> [INPUT DATA]:
BEGIN

import Mathlib
import HarnessLib
import Literature.MathematicalPhysics.QuantumLattice.SectorEigenvalueContinuation
import Literature.MathematicalPhysics.QuantumLattice.PairChirality
import Literature.MathematicalPhysics.QuantumLattice.FermionQuasiFree

/-!
# Route `EnslavedA1g`, support `PairChemicalPotentialWindow` (item `stmt-HubbardSuperconductivity-0939`) — lemmas

General-graph toolkit for the pair chemical-potential window of the Hubbard model
(`EnslavedA1gPairChemicalPotentialWindow.lean`), all folklore CAR / sector bookkeeping:

* polarization `2|Re⟨a,b⟩| ≤ ‖a‖² + ‖b‖²` (`two_mul_abs_re_dot_le`);
* the grading `PairChirality.Shifts` moves Lieb's sectors `(N↑, N↓) = (a, b)`
  (`isInSector_mulVec_of_shifts`; Yang's `η†` has grade `(1,1)`, `shifts_etaRaise`), and
  `Σ_x ‖c_{xσ}ψ‖² = ⟨ψ, N_σ ψ⟩` (`sum_norm_annihilation_mulVec`);
* the commutator of the Hubbard Hamiltonian on a finite graph with one annihilator,
  `[H(t,U), c_{zτ}] = t Σ_{y ∼ z} c_{yτ} - U n_{zτ̄} c_{zτ}` (`hamiltonian_commutator_annihilation`;
  hopping part `hoppingSum_commutator_annihilation`, interaction part
  `interaction_commutator_annihilation`).

Sources: E. H. Lieb, PRL 62 (1989) 1201 (sectors); H. Tasaki, *Physics and Mathematics of Quantum
Many-Body Systems* (2020) §9.3; F. H. L. Essler et al., *The One-Dimensional Hubbard Model*
(2005) §2.1–2.2 (CAR identities); Bratteli–Robinson II §5.2.1. No definition is introduced; the
sector/variational facts used downstream are the tree's (`HubbardSzSectorLadder`,
`HubbardRingPerronFrobeniusProofs`).
-/

noncomputable section

-- the mandated namespace `Summit.<Summit>.<Problem>.Theorems` repeats `HubbardSuperconductivity`
-- (single-problem summit, D-0017), which the `dupNamespace` linter flags on every declaration
set_option linter.dupNamespace false

namespace Summit.HubbardSuperconductivity.HubbardSuperconductivity.Theorems.EnslavedA1g

open Matrix Finset
open Literature.Probability.LatticeModels Literature.MathematicalPhysics.QuantumLattice
open Literature.MathematicalPhysics.QuantumLattice.EigenvalueContinuation
  (re_star_dotProduct_self_nonneg re_star_dotProduct_self_pos)
open scoped ComplexOrder

/-! ### Linear algebra: polarization and the homogeneous variational principle -/

section LinAlg

variable {ι : Type*} [Fintype ι]

/-- Polarization bound `2 |Re ⟨a, b⟩| ≤ ‖a‖² + ‖b‖²`. [folklore] -/
theorem two_mul_abs_re_dot_le (a b : ι → ℂ) :
    2 * |(star a ⬝ᵥ b).re| ≤ (star a ⬝ᵥ a).re + (star b ⬝ᵥ b).re := by
  have hba : (star b ⬝ᵥ a).re = (star a ⬝ᵥ b).re := by
    rw [star_dotProduct, Complex.star_def, Complex.conj_re]
  have h1 := re_star_dotProduct_self_nonneg (a - b)
  have h2 := re_star_dotProduct_self_nonneg (a + b)
  rw [star_sub, sub_dotProduct, dotProduct_sub, dotProduct_sub, Complex.sub_re, Complex.sub_re,
    Complex.sub_re, hba] at h1
  rw [star_add, add_dotProduct, dotProduct_add, dotProduct_add, Complex.add_re, Complex.add_re,
    Complex.add_re, hba] at h2
  rcases abs_cases (star a ⬝ᵥ b).re with ⟨h, -⟩ | ⟨h, -⟩ <;> rw [h] <;> linarith

end LinAlg

/-! ### Sector bookkeeping: `(N↑, N↓) = (a, b)` -/

section Sectors

variable {Λ : Type*} [LinearOrder Λ] [Fintype Λ]

/-- A matrix of grade `(a, b)` (`PairChirality.Shifts`) maps the sector `(p, q)` into the sector
`(p + a, q + b)`. Tasaki (2020) §9.3. [folklore] -/
theorem isInSector_mulVec_of_shifts {a b : ℤ} {M : Matrix (Finset (Orb Λ)) (Finset (Orb Λ)) ℂ}
    (hM : PairChirality.Shifts a b M) {p q p' q' : ℕ} (hp : (p' : ℤ) = p + a)
    (hq : (q' : ℤ) = q + b) {ψ : Fock (Orb Λ)} (hψ : IsInSector p q ψ) :
    IsInSector p' q' (M *ᵥ ψ) := by
  intro s hs
  rw [mulVec, dotProduct]
  refine Finset.sum_eq_zero fun t _ => ?_
  by_cases hMt : M s t = 0
  · rw [hMt, zero_mul]
  · have h := hM s t hMt
    by_cases ht : (upPart t).card = p ∧ (downPart t).card = q
    · exfalso
      apply hs
      omega
    · rw [hψ t ht, mul_zero]

/-- `c†_{x↑}` has grade `(1, 0)`. Tasaki (2020) §9.3. [folklore] -/
theorem shifts_creation_up (x : Λ) :
    PairChirality.Shifts 1 0 (creation (orb x 0) : Matrix (Finset (Orb Λ)) (Finset (Orb Λ)) ℂ) := by
  have h := (PairChirality.shifts_annihilation_up (Λ := Λ) x).conjTranspose
  rwa [annihilation_conjTranspose] at h

/-- `c†_{x↓}` has grade `(0, 1)`. Tasaki (2020) §9.3. [folklore] -/
theorem shifts_creation_down (x : Λ) :
    PairChirality.Shifts 0 1 (creation (orb x 1) : Matrix (Finset (Orb Λ)) (Finset (Orb Λ)) ℂ) := by
  have h := (PairChirality.shifts_annihilation_down (Λ := Λ) x).conjTranspose
  rwa [annihilation_conjTranspose] at h

/-- Yang's `η† = Σ_x ε_x c†_{x↑} c†_{x↓}` has grade `(1, 1)`: it adds one up and one down electron.
Yang, PRL 63 (1989) 2144. [folklore] -/
theorem shifts_etaRaise (ε : Λ → ℤˣ) :
    PairChirality.Shifts 1 1 (etaRaise ε : Matrix (Finset (Orb Λ)) (Finset (Orb Λ)) ℂ) := by
  unfold etaRaise
  refine PairChirality.Shifts.sum fun x _ => PairChirality.Shifts.smul ?_ _
  have h := (shifts_creation_up x).mul (shifts_creation_down x)
  simpa using h

/-- `Σ_x ‖c_{xσ} ψ‖² = ⟨ψ, (Σ_x n_{xσ}) ψ⟩`. [folklore] -/
theorem sum_norm_annihilation_mulVec (σ : Fin 2) (ψ : Fock (Orb Λ)) :
    ∑ x : Λ, star (annihilation (orb x σ) *ᵥ ψ) ⬝ᵥ (annihilation (orb x σ) *ᵥ ψ) =
      star ψ ⬝ᵥ ((∑ x : Λ, numberOp x σ) *ᵥ ψ) := by
  rw [sum_mulVec, dotProduct_sum]
  refine Finset.sum_congr rfl fun x _ => ?_
  rw [← LiebThm1.star_dotProduct_conjTranspose_mul_mulVec, annihilation_conjTranspose]
  rfl

end Sectors

/-! ### The commutator `[H, c_{zτ}]` on a finite graph -/

section Commutator

variable {Λ : Type*} [LinearOrder Λ] [Fintype Λ]

/-- `n_{xσ}` commutes with `c_j` for `j ≠ (x, σ)` (adjoint of `number_mul_creation_of_ne`).
Essler et al. (2005) §2.1, eq. (2.8). [folklore] -/
theorem numberOp_mul_annihilation_of_ne {x z : Λ} {σ τ : Fin 2} (h : orb x σ ≠ orb z τ) :
    numberOp x σ * annihilation (orb z τ) = annihilation (orb z τ) * numberOp x σ := by
  have h1 := congrArg conjTranspose (number_mul_creation_of_ne h)
  rw [conjTranspose_mul, conjTranspose_mul, conjTranspose_mul, conjTranspose_mul,
    creation_conjTranspose, creation_conjTranspose, annihilation_conjTranspose] at h1
  rw [numberOp]
  exact h1.symm

/-- `n_{xσ} c_{xσ} = 0`. Essler et al. (2005) §2.1. [folklore] -/
theorem numberOp_mul_annihilation_self (x : Λ) (σ : Fin 2) :
    numberOp x σ * annihilation (orb x σ) = 0 := by
  rw [numberOp, Matrix.mul_assoc, LiebThm1.annihilation_mul_self, Matrix.mul_zero]

/-- `c_{xσ} n_{xσ} = c_{xσ}`. Essler et al. (2005) §2.1. [folklore] -/
theorem annihilation_mul_numberOp_self (x : Λ) (σ : Fin 2) :
    annihilation (orb x σ) * numberOp x σ = annihilation (orb x σ) := by
  rw [numberOp, ← Matrix.mul_assoc, LiebThm1.annihilation_mul_creation_mul_annihilation]

/-- One site: `[n_{xτ'} n_{xτ}, c_{xτ}] = -n_{xτ'} c_{xτ}` for `τ' ≠ τ`. Essler et al. (2005) §2.1,
eqs. (2.8)–(2.11). [folklore] -/
theorem pairNumber_commutator_annihilation_same (x : Λ) {τ τ' : Fin 2} (hne : τ' ≠ τ) :
    numberOp x τ' * numberOp x τ * annihilation (orb x τ) -
        annihilation (orb x τ) * (numberOp x τ' * numberOp x τ) =
      -(numberOp x τ' * annihilation (orb x τ)) := by
  have hc : numberOp x τ' * annihilation (orb x τ) = annihilation (orb x τ) * numberOp x τ' :=
    numberOp_mul_annihilation_of_ne fun h => hne (orb_eq_orb_iff.1 h).2
  rw [Matrix.mul_assoc, numberOp_mul_annihilation_self, Matrix.mul_zero, zero_sub,
    ← Matrix.mul_assoc, ← hc, Matrix.mul_assoc, annihilation_mul_numberOp_self]

/-- `n_{x↑} n_{x↓} = n_{xτ'} n_{xτ}` for `{τ, τ'} = {↑, ↓}` (number operators commute). [folklore] -/
theorem pairNumber_eq_of_ne (x : Λ) {τ τ' : Fin 2} (hne : τ' ≠ τ) :
    numberOp x 0 * numberOp x 1 = numberOp x τ' * numberOp x τ := by
  have hcomm : numberOp x 0 * numberOp x 1 = numberOp x 1 * numberOp x 0 :=
    (numberAt_commute (orb x 0) (orb x 1)).eq
  fin_cases τ <;> fin_cases τ'
  · exact absurd rfl hne
  · exact hcomm
  · rfl
  · exact absurd rfl hne

/-- **Interaction commutator**: `[Σ_x n_{x↑} n_{x↓}, c_{zτ}] = -n_{zτ̄} c_{zτ}` (only the site `z`
contributes). Essler et al. (2005) §2.1. [folklore] -/
theorem interaction_commutator_annihilation (z : Λ) {τ τ' : Fin 2} (hne : τ' ≠ τ) :
    (∑ x : Λ, numberOp x 0 * numberOp x 1) * annihilation (orb z τ) -
        annihilation (orb z τ) * ∑ x : Λ, numberOp x 0 * numberOp x 1 =
      -(numberOp z τ' * annihilation (orb z τ)) := by
  rw [Finset.sum_mul, Finset.mul_sum, ← Finset.sum_sub_distrib, Finset.sum_eq_single z]
  · rw [pairNumber_eq_of_ne z hne, pairNumber_commutator_annihilation_same z hne]
  · intro x _ hxz
    have h0 : numberOp x 0 * annihilation (orb z τ) = annihilation (orb z τ) * numberOp x 0 :=
      numberOp_mul_annihilation_of_ne fun h => hxz (orb_eq_orb_iff.1 h).1
    have h1 : numberOp x 1 * annihilation (orb z τ) = annihilation (orb z τ) * numberOp x 1 :=
      numberOp_mul_annihilation_of_ne fun h => hxz (orb_eq_orb_iff.1 h).1
    rw [Matrix.mul_assoc, h1, ← Matrix.mul_assoc, h0, Matrix.mul_assoc, sub_self]
  · intro h
    exact absurd (Finset.mem_univ z) h

variable (G : SimpleGraph Λ) [DecidableRel G.Adj]

/-- **Hopping commutator**: `[Σ_{x∼y,σ} c†_{xσ} c_{yσ}, c_{zτ}] = -Σ_{y ∼ z} c_{yτ}`
(`[c†_i c_l, c_j] = -δ_{ij} c_l`). Bratteli–Robinson II §5.2.1. [folklore] -/
theorem hoppingSum_commutator_annihilation (z : Λ) (τ : Fin 2) :
    (∑ x : Λ, ∑ y : Λ, ∑ σ : Fin 2,
          if G.Adj x y then creation (orb x σ) * annihilation (orb y σ) else
            (0 : Matrix (Finset (Orb Λ)) (Finset (Orb Λ)) ℂ)) * annihilation (orb z τ) -
      annihilation (orb z τ) * ∑ x : Λ, ∑ y : Λ, ∑ σ : Fin 2,
          (if G.Adj x y then creation (orb x σ) * annihilation (orb y σ) else 0) =
      -∑ y ∈ univ.filter (fun y => G.Adj z y), annihilation (orb y τ) := by
  have hterm : ∀ (x y : Λ) (σ : Fin 2),
      (if G.Adj x y then creation (orb x σ) * annihilation (orb y σ) else
          (0 : Matrix (Finset (Orb Λ)) (Finset (Orb Λ)) ℂ)) * annihilation (orb z τ) -
        annihilation (orb z τ) *
          (if G.Adj x y then creation (orb x σ) * annihilation (orb y σ) else 0) =
      if x = z ∧ σ = τ then (if G.Adj x y then -annihilation (orb y σ) else 0) else 0 := by
    intro x y σ
    by_cases hxy : G.Adj x y
    · simp only [if_pos hxy]
      rw [creation_mul_annihilation_commutator_annihilation]
      by_cases h : x = z ∧ σ = τ
      · rw [if_pos h, if_pos (orb_eq_orb_iff.2 h)]
      · rw [if_neg h, if_neg (mt orb_eq_orb_iff.1 h)]
    · simp only [if_neg hxy, zero_mul, mul_zero, sub_zero]
      split_ifs <;> rfl
  simp only [Finset.sum_mul, Finset.mul_sum, ← Finset.sum_sub_distrib, hterm]
  rw [Finset.sum_eq_single z]
  · simp only [true_and]
    rw [Finset.sum_filter, ← Finset.sum_neg_distrib]
    refine Finset.sum_congr rfl fun y _ => ?_
    rw [Finset.sum_ite_eq', if_pos (Finset.mem_univ _)]
    split_ifs <;> simp
  · intro x _ hxz
    simp [hxz]
  · intro h
    exact absurd (Finset.mem_univ z) h

/-- **`[H(t,U), c_{zτ}] = t Σ_{y ∼ z} c_{yτ} - U n_{zτ̄} c_{zτ}`** for the Hubbard Hamiltonian on any
finite graph (the kinetic part moves the hole to the neighbours, the interaction counts the
opposite-spin occupation of `z`). Essler et al. (2005) §2.2; folklore. [folklore] -/
theorem hamiltonian_commutator_annihilation (t U : ℝ) (z : Λ) {τ τ' : Fin 2} (hne : τ' ≠ τ) :
    hamiltonian G t U * annihilation (orb z τ) - annihilation (orb z τ) * hamiltonian G t U =
      (t : ℂ) • (∑ y ∈ univ.filter (fun y => G.Adj z y), annihilation (orb y τ)) -
        (U : ℂ) • (numberOp z τ' * annihilation (orb z τ)) := by
  have hT := sub_eq_iff_eq_add.1 (hoppingSum_commutator_annihilation G z τ)
  have hV := sub_eq_iff_eq_add.1 (interaction_commutator_annihilation z hne)
  unfold hamiltonian
  rw [add_mul, mul_add, smul_mul_assoc, smul_mul_assoc, mul_smul_comm, mul_smul_comm, hT, hV]
  simp only [smul_add, smul_neg, neg_smul, neg_neg]
  abel

end Commutator

end Summit.HubbardSuperconductivity.HubbardSuperconductivity.Theorems.EnslavedA1g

END

Everything above from the line containing "rw [numberOp]" down to the line containing "(only the site" should be copied exactly, both end lines included, and nothing else.

  rw [numberOp]
  exact h1.symm

/-- `n_{xσ} c_{xσ} = 0`. Essler et al. (2005) §2.1. [folklore] -/
theorem numberOp_mul_annihilation_self (x : Λ) (σ : Fin 2) :
    numberOp x σ * annihilation (orb x σ) = 0 := by
  rw [numberOp, Matrix.mul_assoc, LiebThm1.annihilation_mul_self, Matrix.mul_zero]

/-- `c_{xσ} n_{xσ} = c_{xσ}`. Essler et al. (2005) §2.1. [folklore] -/
theorem annihilation_mul_numberOp_self (x : Λ) (σ : Fin 2) :
    annihilation (orb x σ) * numberOp x σ = annihilation (orb x σ) := by
  rw [numberOp, ← Matrix.mul_assoc, LiebThm1.annihilation_mul_creation_mul_annihilation]

/-- One site: `[n_{xτ'} n_{xτ}, c_{xτ}] = -n_{xτ'} c_{xτ}` for `τ' ≠ τ`. Essler et al. (2005) §2.1,
eqs. (2.8)–(2.11). [folklore] -/
theorem pairNumber_commutator_annihilation_same (x : Λ) {τ τ' : Fin 2} (hne : τ' ≠ τ) :
    numberOp x τ' * numberOp x τ * annihilation (orb x τ) -
        annihilation (orb x τ) * (numberOp x τ' * numberOp x τ) =
      -(numberOp x τ' * annihilation (orb x τ)) := by
  have hc : numberOp x τ' * annihilation (orb x τ) = annihilation (orb x τ) * numberOp x τ' :=
    numberOp_mul_annihilation_of_ne fun h => hne (orb_eq_orb_iff.1 h).2
  rw [Matrix.mul_assoc, numberOp_mul_annihilation_self, Matrix.mul_zero, zero_sub,
    ← Matrix.mul_assoc, ← hc, Matrix.mul_assoc, annihilation_mul_numberOp_self]

/-- `n_{x↑} n_{x↓} = n_{xτ'} n_{xτ}` for `{τ, τ'} = {↑, ↓}` (number operators commute). [folklore] -/
theorem pairNumber_eq_of_ne (x : Λ) {τ τ' : Fin 2} (hne : τ' ≠ τ) :
    numberOp x 0 * numberOp x 1 = numberOp x τ' * numberOp x τ := by
  have hcomm : numberOp x 0 * numberOp x 1 = numberOp x 1 * numberOp x 0 :=
    (numberAt_commute (orb x 0) (orb x 1)).eq
  fin_cases τ <;> fin_cases τ'
  · exact absurd rfl hne
  · exact hcomm
  · rfl
  · exact absurd rfl hne

/-- **Interaction commutator**: `[Σ_x n_{x↑} n_{x↓}, c_{zτ}] = -n_{zτ̄} c_{zτ}` (only the site `z`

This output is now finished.